La prospettiva di un lavoro con la lingua araba è il sogno di molti. Ma la strada è tutta in salita. E non mancano gli abbandoni. «Ne ho vista di gente frustrata», ci dice Fereydoun Rangrazi, un simpatico libraio iraniano che ha aperto tredici anni fa Nima, una libreria orientale nel cuore del Tiburtino, a Roma. «Se si pensa solo al lavoro si è destinati al fallimento, si deve entrare in questa cultura, capirla, amarla, criticarla pure... ma viverla». Scorriamo i titoli. Qui dal signor Rangrazi va per la maggiore una certa Hoda Barakat. «Dovreste leggerla», dice. «Vengono anche tante coppie miste, comprano grammatiche, lei o lui vogliono capire il perché di un amore. Però a volte tanto entusiasmo nella gente viene smorzato. Per esempio nelle università non sempre c'è materiale, gli strumenti scarseggiano. Tempo addietro mi è capitato di conoscere una ragazza polacca, l'ho scambiata per una iraniana di origine armena. Un accento perfetto. Mi ha spiegato che nell'università di Varsavia si facevano 15 ore settimanali di farsi e lo stesso di arabo. Qui di arabo o di farsi, massimo 4 ore. Non va, gli studenti, meritano di più».
Molti studenti che affollano gli atenei italiani sono d'accordo con l'analisi del signor Rangrazi. Mancano i supporti didattici, le lavagne luminose, l'occasione di scambi reali con i paesi arabi o con persone provenienti da quel mondo. Le iniziative sono legate solo alla buona volontà dei singoli, alla loro tenacia, alla voglia di novità. I fondi per le università poi sono sempre più invisibili.

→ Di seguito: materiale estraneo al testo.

import Summits.SmoothPoincare4.SmoothPoincare4.Theses.InformationMetricHadamard

/-!
# Lead's sketch of a skeleton for idea `core-distance-morse` (crux `InformationMetricHadamard.C0AhRecognition`)

NOT a line (no crux-plan has run); input for crux-plan from the line lead of `Sketch`, who assessed the
idea in `Cruxes/C0AhRecognition/NOTES.md` (§2 and addenda). Three stubs + a kernel-checked composition:

* `stub_nearestPointSpread` (N; M): the √2-spread of nearest points on the far core `K_s`, from the
  crux's C⁰ clause alone (Minkowski argument of NOTES.md 15:50Z; real-analysis core already checked in
  `PrepNearestPointSpread.lean`). Uses far immersivity (stub A of line Sketch, LANDED p110749) only to
  know `frontier K_s = Φ(Σ × {s})`.
* `stub_subcriticalEndSphere` (E; XL, to be split by the lead of that line into field / flow / radial
  graph): a Cartan–Hadamard 5-manifold with a proper smooth injective end collar over a homotopy
  4-sphere, immersive below level `t₀`, whose far core `K_s` (some `s < t₀`) has the √2-spread property,
  has cross-section `≅ S⁴` (Grove–Shiohama for `d(·,K_s)` in the Hadamard setting: `exp⁻¹` 1-Lipschitz
  gives the angles, Danskin gives monotonicity, the collar field serves the near end, `∇r` the far end,
  6016's landed radial machinery the sphere).
* composition `C0AhRecognition_of'` : N + E + stub A ⊢ the crux BY NAME.
-/

noncomputable section

-- the prescribed namespace `Summit.<P>.<Sub>.…` duplicates `SmoothPoincare4` (P = Sub)
set_option linter.dupNamespace false

open scoped Manifold ContDiff Topology ENNReal NNReal
open Set Function

namespace Summit.SmoothPoincare4.SmoothPoincare4.Cruxes.C0AhRecognition.CoreDistanceMorseLead

open Literature.Topology.FourManifolds (HomotopySphere)
open Literature.Geometry.Lorentzian (PseudoRiemannianMetric)


/-- COPY of the LANDED stub A of line Sketch (tree: `Theorems/InformationMetricHadamardC0AhRecognitionStubFarCollarImmersive.lean`,
p110749, proved). Kept as a sorried copy only because the farm had not rebuilt that module when this
sketch was checked; a line skeleton should `import` it and delete this copy. -/
theorem stub_farCollarImmersive_copy
    (N : Type) [TopologicalSpace N] [ChartedSpace (EuclideanSpace ℝ (Fin 4)) N] [IsManifold (𝓡 4) ∞ N]
    (gN : PseudoRiemannianMetric (𝓡 4) ∞ (EuclideanSpace ℝ (Fin 4)) (TangentSpace (𝓡 4) : N → Type _))
    (hgN : gN.IsRiemannian)
    (W : Type) [TopologicalSpace W] [ChartedSpace (EuclideanSpace ℝ (Fin 5)) W] [IsManifold (𝓡 5) ∞ W]
    (G : PseudoRiemannianMetric (𝓡 5) ∞ (EuclideanSpace ℝ (Fin 5)) (TangentSpace (𝓡 5) : W → Type _))
    (c : ℝ) (Ψ : N × ℝ → W) (hc : 0 < c)
    (hasym : ∀ ε : ℝ, 0 < ε → ∃ t ∈ Ioo (0 : ℝ) 1, ∀ (y : N) (l : ℝ), l ∈ Ioo (0 : ℝ) t →
      ∀ (v : TangentSpace (𝓡 4) y) (s : ℝ),
        |G.val (Ψ (y, l)) (mfderiv ((𝓡 4).prod 𝓘(ℝ, ℝ)) (𝓡 5) Ψ (y, l) (v, s))
            (mfderiv ((𝓡 4).prod 𝓘(ℝ, ℝ)) (𝓡 5) Ψ (y, l) (v, s)) -
          c * (s ^ 2 + gN.val y v v) / l ^ 2| ≤ ε * (c * (s ^ 2 + gN.val y v v) / l ^ 2)) :
    ∃ t ∈ Ioo (0 : ℝ) 1, ∀ (y : N) (l : ℝ), l ∈ Ioo (0 : ℝ) t →
      Injective (mfderiv ((𝓡 4).prod 𝓘(ℝ, ℝ)) (𝓡 5) Ψ (y, l)) := by
  sorry

/-! ## Stub N — nearest-point spread on the far cores -/

/-- **Stub N (`NearestPointSpread`).** Under the collar clauses of the crux (smooth injective collar,
closure clause, C⁰-asymptotics with `c > 0`, `g` and `G` Riemannian) there is `t ∈ (0,1)` such that for
every `s < t`, every deep point `y ∈ Φ(Σ × (0,s))` and every two nearest points `k₁, k₂` of `y` on the
far core `K_s = (Φ(Σ × (0,s)))ᶜ`, `d_G(k₁,k₂) < √2 · d_G(y, K_s)`. Proof (NOTES.md 15:50Z): with
`ε = 1/20`, `r² = 21/19`, minimising paths from `y = Φ(x₀,λ₀)` to `K_s` stay below level `s`, so by
the length sandwich and Minkowski their feet lie within `g`-distance `s√(r²−1)·log(s/λ₀)` of `x₀`; the
level-`s` path between the feet then gives `d_G(k₁,k₂) ≤ 2r√(r²−1)·d_G(y,K_s)` and
`2r√(r²−1) = 0.68… < √2` (`PrepNearestPointSpread.two_mul_r_sqrt_lt_sqrt_two`). -/
theorem stub_nearestPointSpread
    (S : HomotopySphere 4)
    (g : PseudoRiemannianMetric (𝓡 4) ∞ (EuclideanSpace ℝ (Fin 4)) (TangentSpace (𝓡 4) : S.carrier → Type _))
    (hg : g.IsRiemannian)
    (W : Type) [TopologicalSpace W] [T2Space W] [SecondCountableTopology W]
    [ChartedSpace (EuclideanSpace ℝ (Fin 5)) W] [IsManifold (𝓡 5) ∞ W]
    (G : PseudoRiemannianMetric (𝓡 5) ∞ (EuclideanSpace ℝ (Fin 5)) (TangentSpace (𝓡 5) : W → Type _))
    (hG : G.IsRiemannian) (c : ℝ) (Φ : S.carrier × ℝ → W) (hc : 0 < c)
    (hsm : ContMDiffOn ((𝓡 4).prod 𝓘(ℝ, ℝ)) (𝓡 5) ∞ Φ (univ ×ˢ Ioo (0 : ℝ) 1))
    (hinj : InjOn Φ (univ ×ˢ Ioo (0 : ℝ) 1))
    (hcl : ∀ t ∈ Ioo (0 : ℝ) 1, closure (Φ '' (univ ×ˢ Ioo (0 : ℝ) t)) ⊆ Φ '' (univ ×ˢ Ioo (0 : ℝ) 1))
    (hasym : ∀ ε : ℝ, 0 < ε → ∃ t ∈ Ioo (0 : ℝ) 1, ∀ (x : S.carrier) (l : ℝ), l ∈ Ioo (0 : ℝ) t →
      ∀ (v : TangentSpace (𝓡 4) x) (s : ℝ),
        |G.val (Φ (x, l)) (mfderiv ((𝓡 4).prod 𝓘(ℝ, ℝ)) (𝓡 5) Φ (x, l) (v, s))
            (mfderiv ((𝓡 4).prod 𝓘(ℝ, ℝ)) (𝓡 5) Φ (x, l) (v, s)) -
          c * (s ^ 2 + g.val x v v) / l ^ 2| ≤ ε * (c * (s ^ 2 + g.val x v v) / l ^ 2)) :
    ∃ t ∈ Ioo (0 : ℝ) 1, ∀ s ∈ Ioo (0 : ℝ) t, ∀ y ∈ Φ '' (univ ×ˢ Ioo (0 : ℝ) s),
      ∀ k₁ ∈ (Φ '' (univ ×ˢ Ioo (0 : ℝ) s))ᶜ, ∀ k₂ ∈ (Φ '' (univ ×ˢ Ioo (0 : ℝ) s))ᶜ,
        G.edist hG y k₁ = ⨅ k ∈ (Φ '' (univ ×ˢ Ioo (0 : ℝ) s))ᶜ, G.edist hG y k →
        G.edist hG y k₂ = ⨅ k ∈ (Φ '' (univ ×ˢ Ioo (0 : ℝ) s))ᶜ, G.edist hG y k →
        G.edist hG k₁ k₂ <
          ENNReal.ofReal (Real.sqrt 2) * ⨅ k ∈ (Φ '' (univ ×ˢ Ioo (0 : ℝ) s))ᶜ, G.edist hG y k := by
  sorry

/-! ## Stub E — a subcritical end of a Cartan–Hadamard 5-manifold has spherical cross-section -/

/-- **Stub E (`SubcriticalEndSphere`, the engine in collar form).** Let `(W, G)` be Cartan–Hadamard
(complete, simply connected, `sec ≤ 0`), `Φ : Σ × (0,1) → W` a smooth injective end collar over a
homotopy 4-sphere with co-compact far parts and the closure clause, immersive on `Σ × (0,t₀)`, and let
`s < t₀` be a level whose far core `K_s = (Φ(Σ × (0,s)))ᶜ` has the √2-spread property of stub N. Then
`Σ ≅ S⁴`. Mechanism: `f = d(·,K_s)` is Grove–Shiohama-regular on `W ∖ K_s` (√2-spread + `exp_y⁻¹`
1-Lipschitz ⇒ minimising directions pairwise at angle `< π/2`; far out the law of cosines makes `∇r`
regular); a smooth complete field `X` with `f` increasing along `X`, equal to the collar field
`Φ_*(−∂_λ)` next to `N_s = Φ(Σ × {s})` (near-field transversality) and to `∇r` far out, flows the slice
`N_s ≅ Σ` onto a smooth radial graph over the unit sphere at `o`, which is `≅ S⁴` (item 6016's radial
machinery). Grove–Shiohama, Ann. of Math. 106 (1977); Petersen, Riemannian Geometry, 3rd ed., §12.1. -/
theorem stub_subcriticalEndSphere
    (S : HomotopySphere 4)
    (W : Type) [TopologicalSpace W] [T2Space W] [SecondCountableTopology W]
    [ChartedSpace (EuclideanSpace ℝ (Fin 5)) W] [IsManifold (𝓡 5) ∞ W] [SimplyConnectedSpace W]
    (G : PseudoRiemannianMetric (𝓡 5) ∞ (EuclideanSpace ℝ (Fin 5)) (TangentSpace (𝓡 5) : W → Type _))
    (hG : G.IsRiemannian) (Φ : S.carrier × ℝ → W)
    (hcpt : ∀ (x : W) (r : NNReal), IsCompact {y : W | G.edist hG x y ≤ r})
    (hsec : ∀ cov, G.IsLeviCivita cov →
      ∀ (x : W) (X Y : TangentSpace (𝓡 5) x), G.sectionalCurvature cov x X Y ≤ 0)
    (hsm : ContMDiffOn ((𝓡 4).prod 𝓘(ℝ, ℝ)) (𝓡 5) ∞ Φ (univ ×ˢ Ioo (0 : ℝ) 1))
    (hinj : InjOn Φ (univ ×ˢ Ioo (0 : ℝ) 1))
    (hco : ∀ t ∈ Ioo (0 : ℝ) 1, IsCompact (Φ '' (univ ×ˢ Ioo (0 : ℝ) t))ᶜ)
    (hcl : ∀ t ∈ Ioo (0 : ℝ) 1, closure (Φ '' (univ ×ˢ Ioo (0 : ℝ) t)) ⊆ Φ '' (univ ×ˢ Ioo (0 : ℝ) 1))
    (t₀ : ℝ) (ht₀ : t₀ ∈ Ioo (0 : ℝ) 1)
    (himm : ∀ (x : S.carrier) (l : ℝ), l ∈ Ioo (0 : ℝ) t₀ →
      Injective (mfderiv ((𝓡 4).prod 𝓘(ℝ, ℝ)) (𝓡 5) Φ (x, l)))
    (s : ℝ) (hs : s ∈ Ioo (0 : ℝ) t₀)
    (hspread : ∀ y ∈ Φ '' (univ ×ˢ Ioo (0 : ℝ) s),
      ∀ k₁ ∈ (Φ '' (univ ×ˢ Ioo (0 : ℝ) s))ᶜ, ∀ k₂ ∈ (Φ '' (univ ×ˢ Ioo (0 : ℝ) s))ᶜ,
        G.edist hG y k₁ = ⨅ k ∈ (Φ '' (univ ×ˢ Ioo (0 : ℝ) s))ᶜ, G.edist hG y k →
        G.edist hG y k₂ = ⨅ k ∈ (Φ '' (univ ×ˢ Ioo (0 : ℝ) s))ᶜ, G.edist hG y k →
        G.edist hG k₁ k₂ <
          ENNReal.ofReal (Real.sqrt 2) * ⨅ k ∈ (Φ '' (univ ×ˢ Ioo (0 : ℝ) s))ᶜ, G.edist hG y k) :
    Nonempty (S.carrier ≃ₘ⟮𝓡 4, 𝓡 4⟯ (Metric.sphere (0 : EuclideanSpace ℝ (Fin 5)) 1)) := by
  sorry

/-! ## Composition (kernel-checked; no `sorry` of its own) -/

/-- **The sketch concludes the crux BY NAME.** Far immersivity (stub A of line Sketch, landed) gives
`t₀`; stub N gives the spread below some `t`; stub E at a level `s < min t₀ t` gives `Σ ≅ S⁴`. -/
theorem C0AhRecognition_of' :
    Summit.SmoothPoincare4.SmoothPoincare4.Theses.InformationMetricHadamard.C0AhRecognition := by
  intro S g hg W _ _ _ _ _ _ G hG c Φ hc hcpt hsec hsm hinj hco hcl hasym
  obtain ⟨t₀, ht₀, himm⟩ :=
    stub_farCollarImmersive_copy
      S.carrier g hg W G c Φ hc hasym
  obtain ⟨t, ht, hN⟩ := stub_nearestPointSpread S g hg W G hG c Φ hc hsm hinj hcl hasym
  -- a level below both thresholds
  set s : ℝ := min t₀ t / 2 with hs_def
  have hmin : 0 < min t₀ t := lt_min ht₀.1 ht.1
  have hs0 : 0 < s := by rw [hs_def]; linarith
  have hst₀ : s < t₀ := by
    rw [hs_def]; linarith [min_le_left t₀ t]
  have hst : s < t := by
    rw [hs_def]; linarith [min_le_right t₀ t]
  exact stub_subcriticalEndSphere S W G hG Φ hcpt hsec hsm hinj hco hcl t₀ ht₀ himm s ⟨hs0, hst₀⟩
    (hN s ⟨hs0, hst⟩)

end Summit.SmoothPoincare4.SmoothPoincare4.Cruxes.C0AhRecognition.CoreDistanceMorseLead

end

«Il metodo di studio dell'arabo in Italia», ci dice una signora che preferisce rimanere anonima, «è molto datato. Si usano grammatiche di prima della seconda guerra mondiale, belle, ma che poi non aiutano lo studente a comunicare. È difficile persino ordinare un panino al bar. Si comunica poco, si parla poco. Inoltre l'unica voce che si sente è quella del professore, pochi sono gli strumenti didattici interattivi. Però almeno oggi l'arabo è uscito dalle chiese». Chiese? «Sì, chiese. Fino a poco tempo fa l'insegnamento e lo studio della lingua araba erano monopolio degli istituti religiosi. Era lì che si decideva cosa studiare e a chi farlo studiare. Il mondo e la cultura araba passavano sempre attraverso questo filtro. Ora almeno è il cittadino italiano che decide per se stesso cosa studiare, come studiarlo e dove. Entra direttamente nella lingua, prende possesso su quello che dicono gli arabi e vive tutto ciò che questo comporta. Poi è anche libero di studiare in un istituto religioso, se vuole. Questo si è avuto grazie ad una critica dell'orientalismo tradizionale. Anche se devo ammettere che la strada in questo senso è ancora in salita».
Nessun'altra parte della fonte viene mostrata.